Но пальцы ощутили влажную живую плоть.
– Любочка, боже мой! – Дунин притянул её к себе. – Идём, идём скорее!
Она прильнула к его груди, позволяя увлечь себя к берегу, но вдруг заупрямилась.
– Нет… Холодный… Такой холодный… – простонала она, в муке откидываясь назад. – Ты никогда не любил меня…
– Нет, что ты, неправда! – закричал он, чувствуя, как она ускользает из объятий.
– Не любил… – рыдал призрак, отступая в озеро. – Холодный… Мне холодно…
Дунин пытался её удержать, а она, пятясь, тянула его за собой на глубину.

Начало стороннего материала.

import Summits.HodgeConjecture.HodgeConjecture.Theorems.CYFormCasimirCYFormCarrierEightPairedCoords
import Summits.HodgeConjecture.HodgeConjecture.Theorems.CYFormCasimirCYFormCarrierEightBetaPairing
import HarnessLib

/-!
# Crux X1 `CYFormCarrierEight` (route `CYFormCasimir`, stmt-HodgeConjecture-23493), helper file 10:
# products of disjoint monomials are monomials up to sign; the diagonal of `β` is non-zero

research route conditional on HC_CM; not a corollary. Nothing here proves HC, HC_CM, the rung H2, X1 or `stub_cyform_exists`;
step S1 (second half) of `Cruxes/CYFormCarrierEight/STUB-PLAN-stub_cyform_exists.md`.

* `cupProduct_monB_monB_of_disjoint` — for index sets `s`, `t` with disjoint underlying finsets and `u = s ∪ t`,
  `b_s ∪ b_t = ε • b_u` with `ε = ±1` (`ε * ε = 1`): the product of two iterated products of basis classes is the
  iterated product over the concatenated family, which is a permutation of the increasing family of `u`; alternating
  maps pick up the sign of the permutation (Mathlib `AlternatingMap.map_perm`).
* `beta_monB_diag_ne_zero` — in the Weil frame of a Hodge-general Weil eightfold, **`β(w_I, w^*_I) = tr((w_I ∪ w^*_I) ∪ h_K⁴) ≠ 0`
  for every `I`**: `w_I ∪ w^*_I = ± b_{P(I)}` (paired monomial), only the paired monomial `b_{P(Iᶜ)}` of `h_K⁴` survives the
  product (`b_{P(I)} ∪ b_{P(Iᶜ)} = ± b_{top} ≠ 0`, all other monomials share an index with `P(I)`), and its coefficient is
  non-zero (helper file 9). With helper file 8 (`β(w_I, w^*_K) = 0`, `I ≠ K`): **`β` is a PERFECT pairing between `⋀⁴W` and
  `⋀⁴W^*`, diagonal in the Weil frame** — the input for the duality definition of the Hodge star (step S2).

References: vanGeemen1994HodgeAV (proof of Thm. 6.12), FriedmanLaza2013 (§3.5 Lemma 36), LangeBirkenhake1992 (Lemma 1.1.17).
-/

-- `Summit.HodgeConjecture.HodgeConjecture.…` is the tree's mandated summit/problem namespace (single-problem summit).
set_option linter.dupNamespace false
noncomputable section

open CategoryTheory
open Literature.AlgebraicTopology.SingularHomology
open Literature.AlgebraicGeometry.Motives
open Literature.AlgebraicGeometry.HodgeTheory
open Literature.AlgebraicGeometry.VanGeemen1994

namespace Summit.HodgeConjecture.HodgeConjecture.Theorems.CYFormCarrier

/-! ## §1 Products of disjoint monomials -/

section Monomials

variable {A : AbelianVariety ℂ} {N : ℕ}

/-- **`b_s ∪ b_t = ± b_{s ∪ t}` for disjoint index sets.** [cite: LangeBirkenhake1992, Lemma 1.1.17] -/
theorem cupProduct_monB_monB_of_disjoint (b : Module.Basis (Fin N) ℂ (complexBetti A.X 1)) {q q' m : ℕ}
    (h : q + q' = m) (s : Set.powersetCard (Fin N) q) (t : Set.powersetCard (Fin N) q') (u : Set.powersetCard (Fin N) m)
    (hst : Disjoint s.val t.val) (hu : u.val = s.val ∪ t.val) :
    ∃ ε : ℂ, ε * ε = 1 ∧ cupProduct h (monB b q s) (monB b q' t) = ε • monB b m u := by
  classical
  subst h
  -- the concatenated index family
  set es : Fin q → Fin N := fun r ↦ s.val.orderEmbOfFin s.prop r with hes
  set et : Fin q' → Fin N := fun r ↦ t.val.orderEmbOfFin t.prop r with het
  set eu : Fin (q + q') → Fin N := fun r ↦ u.val.orderEmbOfFin u.prop r with heu
  set g : Fin (q + q') → Fin N := Fin.append es et with hg
  have hg_mem : ∀ r, g r ∈ u.val := by
    intro r
    refine Fin.addCases (fun i ↦ ?_) (fun j ↦ ?_) r
    · rw [hg, Fin.append_left, hu]; exact Finset.mem_union_left _ (s.val.orderEmbOfFin_mem s.prop i)
    · rw [hg, Fin.append_right, hu]; exact Finset.mem_union_right _ (t.val.orderEmbOfFin_mem t.prop j)
  have hg_inj : Function.Injective g := by
    intro x y hxy
    induction x using Fin.addCases with
    | left i =>
      induction y using Fin.addCases with
      | left i' =>
        rw [hg, Fin.append_left, Fin.append_left] at hxy
        rw [(s.val.orderEmbOfFin s.prop).injective hxy]
      | right j' =>
        rw [hg, Fin.append_left, Fin.append_right] at hxy
        have h1 : es i ∈ s.val := s.val.orderEmbOfFin_mem s.prop i
        rw [hxy] at h1
        exact absurd h1 (Finset.disjoint_right.1 hst (t.val.orderEmbOfFin_mem t.prop j'))
    | right j =>
      induction y using Fin.addCases with
      | left i' =>
        rw [hg, Fin.append_right, Fin.append_left] at hxy
        have h1 : es i' ∈ s.val := s.val.orderEmbOfFin_mem s.prop i'
        rw [← hxy] at h1
        exact absurd h1 (Finset.disjoint_right.1 hst (t.val.orderEmbOfFin_mem t.prop j))
      | right j' =>
        rw [hg, Fin.append_right, Fin.append_right] at hxy
        rw [(t.val.orderEmbOfFin t.prop).injective hxy]
  -- the permutation `π` with `eu ∘ π = g`
  set π : Fin (q + q') → Fin (q + q') := fun r ↦ (u.val.orderIsoOfFin u.prop).symm ⟨g r, hg_mem r⟩ with hπ
  have hπg : ∀ r, eu (π r) = g r := by
    intro r
    rw [heu]
    change ((u.val.orderIsoOfFin u.prop) ((u.val.orderIsoOfFin u.prop).symm ⟨g r, hg_mem r⟩) : Fin N) = g r
    rw [OrderIso.apply_symm_apply]
  have hπ_inj : Function.Injective π := by
    intro x y hxy
    apply hg_inj
    rw [← hπg x, ← hπg y, hxy]
  obtain ⟨σ, hσ⟩ : ∃ σ : Equiv.Perm (Fin (q + q')), ∀ r, σ r = π r :=
    ⟨Equiv.ofBijective π (Finite.injective_iff_bijective.1 hπ_inj), fun r ↦ rfl⟩
  refine ⟨(Equiv.Perm.sign σ : ℂ), ?_, ?_⟩
  · rcases Int.units_eq_one_or (Equiv.Perm.sign σ) with h1 | h1 <;> rw [h1] <;> simp
  rw [monB_apply, monB_apply, monB_apply, cupProduct_cupPowOne_cupPowOne]
  have hfam : Fin.append (fun r ↦ b (s.val.orderEmbOfFin s.prop r)) (fun r ↦ b (t.val.orderEmbOfFin t.prop r)) =
      (fun r ↦ b (u.val.orderEmbOfFin u.prop r)) ∘ σ := by
    funext r
    rw [Function.comp_apply, hσ r]
    change _ = b (eu (π r))
    rw [hπg r]
    refine Fin.addCases (fun i ↦ ?_) (fun j ↦ ?_) r
    · rw [Fin.append_left, hg, Fin.append_left]
    · rw [Fin.append_right, hg, Fin.append_right]
  rw [hfam, ← cupPowOneAlt_apply, AlternatingMap.map_perm, cupPowOneAlt_apply, Units.smul_def, Int.cast_smul_eq_zsmul]

end Monomials

/-! ## §2 The diagonal of `β` is non-zero -/

section BetaDiag

variable {A : AbelianVariety ℂ} {d : ℕ} {φ : A ⟶ A}
variable (hn : 2 ≤ 4) (hd : 0 < d) (hA : A.dim = 2 * 4) (hφ : φ ≫ φ = -(d • 𝟙 A))
  (e : ProjectiveEmbedding A.X) {a : complexBetti (projectiveSpace e.n ℂ) 2} (ha : IsRationalClass a)
  (ha0 : a ≠ 0)

/-- The paired index set `castAdd(I) ⊔ natAdd(I)` of a `q`-subset `I`. [cite: vanGeemen1994HodgeAV, proof of Thm. 6.12] -/
theorem disjoint_map_castAddEmb_map_natAddEmb {k q : ℕ} (I J : Set.powersetCard (Fin k) q) :
    Disjoint (Set.powersetCard.map q (Fin.castAddEmb k) I).val (Set.powersetCard.map q (Fin.natAddEmb k) J).val := by
  rw [Set.powersetCard.val_map, Set.powersetCard.val_map, Finset.disjoint_left]
  rintro p hp hp'
  obtain ⟨i, -, rfl⟩ := Finset.mem_map.1 hp
  obtain ⟨j, -, hj⟩ := Finset.mem_map.1 hp'
  have := congrArg Fin.val hj
  simp [Fin.val_castAdd] at this
  omega

/-- The union `castAdd(I) ∪ natAdd(I)` is paired. [cite: vanGeemen1994HodgeAV, proof of Thm. 6.12] -/
theorem isPaired_union {k q : ℕ} (I : Set.powersetCard (Fin k) q) :
    IsPaired ((Set.powersetCard.map q (Fin.castAddEmb k) I).val ∪ (Set.powersetCard.map q (Fin.natAddEmb k) I).val) := by
  intro i
  rw [Finset.mem_union, Finset.mem_union, Set.powersetCard.val_map, Set.powersetCard.val_map,
    CYFormSquare.castAdd_mem_map_castAddEmb_iff, CYFormSquare.natAdd_mem_map_natAddEmb_iff]
  constructor
  · rintro (h | h)
    · exact Or.inr h
    · exact absurd h CYFormSquare.castAdd_not_mem_map_natAddEmb'
  · rintro (h | h)
    · exact absurd h CYFormSquare.natAdd_not_mem_map_castAddEmb'
    · exact Or.inl h

include hn hd hA hφ e ha ha0 in
/-- **`β(w_I, w^*_I) ≠ 0`**: the diagonal of the duality pairing `β(x, y) = tr((x ∪ y) ∪ h_K⁴)` in the Weil frame of a
Hodge-general `ℚ(√-d)`-Weil eightfold is non-zero. Proof: `w_I ∪ w^*_I = ± b_{P(I)}`; in `b_{P(I)} ∪ h_K⁴ = Σ_s c_s b_{P(I)} ∪ b_s`
only `s = P(Iᶜ)` (the complement of `P(I)`) survives, `b_{P(I)} ∪ b_{P(Iᶜ)} = ± b_{top} ≠ 0`, and `c_{P(Iᶜ)} ≠ 0` since
`P(Iᶜ)` is paired (helper file 9). [cite: vanGeemen1994HodgeAV, proof of Thm. 6.12] [cite: FriedmanLaza2013, §3.5 Lemma 36] -/
theorem beta_monB_diag_ne_zero (hSU : HasHodgeGroupSU A φ 4 d (hK d φ e a))
    (I : Set.powersetCard (Fin (2 * 4)) (2 * 2)) :
    topCoord (dim_eq_seven_add_one hA)
        (cupProduct (show 2 * 4 + 2 * 4 = 2 + 2 * 7 from rfl)
          (cupProduct (show 2 * 2 + 2 * 2 = 2 * 4 from rfl)
            (monB (bW hn hd hA hφ e ha ha0) (2 * 2) (Set.powersetCard.map (2 * 2) (Fin.castAddEmb (2 * 4)) I))
            (monB (bW hn hd hA hφ e ha ha0) (2 * 2) (Set.powersetCard.map (2 * 2) (Fin.natAddEmb (2 * 4)) I)))
          (cupPowTwo (hK d φ e a) 4)) ≠ 0 := by
  classical
  set b := bW hn hd hA hφ e ha ha0 with hb
  set B := monB b (2 * 4) with hB
  -- `P(I)` and its complement
  have hcardP : ((Set.powersetCard.map (2 * 2) (Fin.castAddEmb (2 * 4)) I).val ∪
      (Set.powersetCard.map (2 * 2) (Fin.natAddEmb (2 * 4)) I).val).card = 2 * 4 := by
    rw [Finset.card_union_of_disjoint (disjoint_map_castAddEmb_map_natAddEmb I I), Set.powersetCard.card_eq,
      Set.powersetCard.card_eq]
  set P : Set.powersetCard (Fin (2 * 4 + 2 * 4)) (2 * 4) := Set.powersetCard.ofCard hcardP with hP
  have hPpaired : IsPaired P.val := isPaired_union I
  have hcardQ : (P.valᶜ).card = 2 * 4 := by
    rw [Finset.card_compl, Set.powersetCard.card_eq, Fintype.card_fin]
  set Q : Set.powersetCard (Fin (2 * 4 + 2 * 4)) (2 * 4) := Set.powersetCard.ofCard hcardQ with hQ
  have hQpaired : IsPaired Q.val := by
    intro i
    change Fin.castAdd (2 * 4) i ∈ P.valᶜ ↔ Fin.natAdd (2 * 4) i ∈ P.valᶜ
    rw [Finset.mem_compl, Finset.mem_compl, hPpaired i]
  have hcardT : (P.val ∪ Q.val).card = 2 * 4 + 2 * 4 := by
    change (P.val ∪ P.valᶜ).card = _
    rw [Finset.union_compl, Finset.card_univ, Fintype.card_fin]
  set T : Set.powersetCard (Fin (2 * 4 + 2 * 4)) (2 * 4 + 2 * 4) := Set.powersetCard.ofCard hcardT with hT
  -- `w_I ∪ w^*_I = ε₁ b_P`
  obtain ⟨ε₁, hε₁, h₁⟩ := cupProduct_monB_monB_of_disjoint b (show 2 * 2 + 2 * 2 = 2 * 4 from rfl) _ _ P
    (disjoint_map_castAddEmb_map_natAddEmb I I) rfl
  -- `b_P ∪ b_Q = ε₂ b_T ≠ 0`
  obtain ⟨ε₂, hε₂, h₂⟩ := cupProduct_monB_monB_of_disjoint b (show 2 * 4 + 2 * 4 = 2 + 2 * 7 from rfl) P Q T
    (by change Disjoint P.val P.valᶜ; exact disjoint_compl_right) rfl
  -- expand `h_K⁴` in the monomial basis and kill every term but `Q`
  have hsum : cupProduct (show 2 * 4 + 2 * 4 = 2 + 2 * 7 from rfl) (monB b (2 * 4) P) (cupPowTwo (hK d φ e a) 4) =
      (B.repr (cupPowTwo (hK d φ e a) 4) Q * ε₂) • monB b (2 + 2 * 7) T := by
    conv_lhs => rw [← B.sum_repr (cupPowTwo (hK d φ e a) 4)]
    rw [map_sum, Finset.sum_eq_single Q]
    · rw [map_smul, hB, h₂, smul_smul]
    · intro s _ hs
      -- `s ≠ Q` of cardinality `8` meets `P`
      have hmeet : ∃ j, j ∈ P.val ∧ j ∈ s.val := by
        by_contra hno
        push Not at hno
        apply hs
        apply Subtype.ext
        refine (Finset.eq_of_subset_of_card_le (fun j hj ↦ ?_) ?_)
        · change j ∈ P.valᶜ
          rw [Finset.mem_compl]
          exact fun hjP ↦ hno j hjP hj
        · rw [Set.powersetCard.card_eq, Set.powersetCard.card_eq]
      obtain ⟨j, hjP, hjs⟩ := hmeet
      rw [map_smul, hB, CYFormSquare.cupProduct_monB_monB_eq_zero_of_mem b _ P s hjP hjs, smul_zero]
    · intro h; exact absurd (Finset.mem_univ Q) h
  -- assemble
  rw [h₁, LinearMap.map_smul₂, hsum, map_smul, map_smul, smul_eq_mul, smul_eq_mul]
  have hT0 : topCoord (dim_eq_seven_add_one hA) (monB b (2 + 2 * 7) T) ≠ 0 := by
    intro h0
    have h := topCoord_smul_topGen (dim_eq_seven_add_one hA) (monB b (2 + 2 * 7) T)
    rw [h0, zero_smul] at h
    exact (Module.Basis.ne_zero (monB b (2 + 2 * 7)) T) h.symm
  have hQ0 : B.repr (cupPowTwo (hK d φ e a) 4) Q ≠ 0 :=
    repr_cupPowTwo_hK_four_ne_zero_of_isPaired hn hd hA hφ e ha ha0 hSU Q hQpaired
  have hε₁0 : ε₁ ≠ 0 := fun h ↦ by rw [h, mul_zero] at hε₁; exact zero_ne_one hε₁
  have hε₂0 : ε₂ ≠ 0 := fun h ↦ by rw [h, mul_zero] at hε₂; exact zero_ne_one hε₂
  exact mul_ne_zero hε₁0 (mul_ne_zero (mul_ne_zero hQ0 hε₂0) hT0)

end BetaDiag

end Summit.HodgeConjecture.HodgeConjecture.Theorems.CYFormCarrier

end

Вдруг рванулась, как сильная, норовистая рыбина, бросилась спиной в воду.
Опора ушла из-под ног, и Дунина накрыло с головой. Где верх, где низ, он не понимал, барахтался, молотя руками и ногами, пока грудь не взорвалась огнём. Искры брызнули из глаз, удар сотряс тело, и всё пропало.
Очнулся он на берегу. Брезжило утро. Над водой облаком висел туман. Озеро было тихо и пустынно. "Неужели мне всё привиделось?" Он рывком сел. Пульс частыми толчками бился в висках, холод пробирал до самого нутра, ныли затылок и спина. Правую руку свело от болезненной натуги.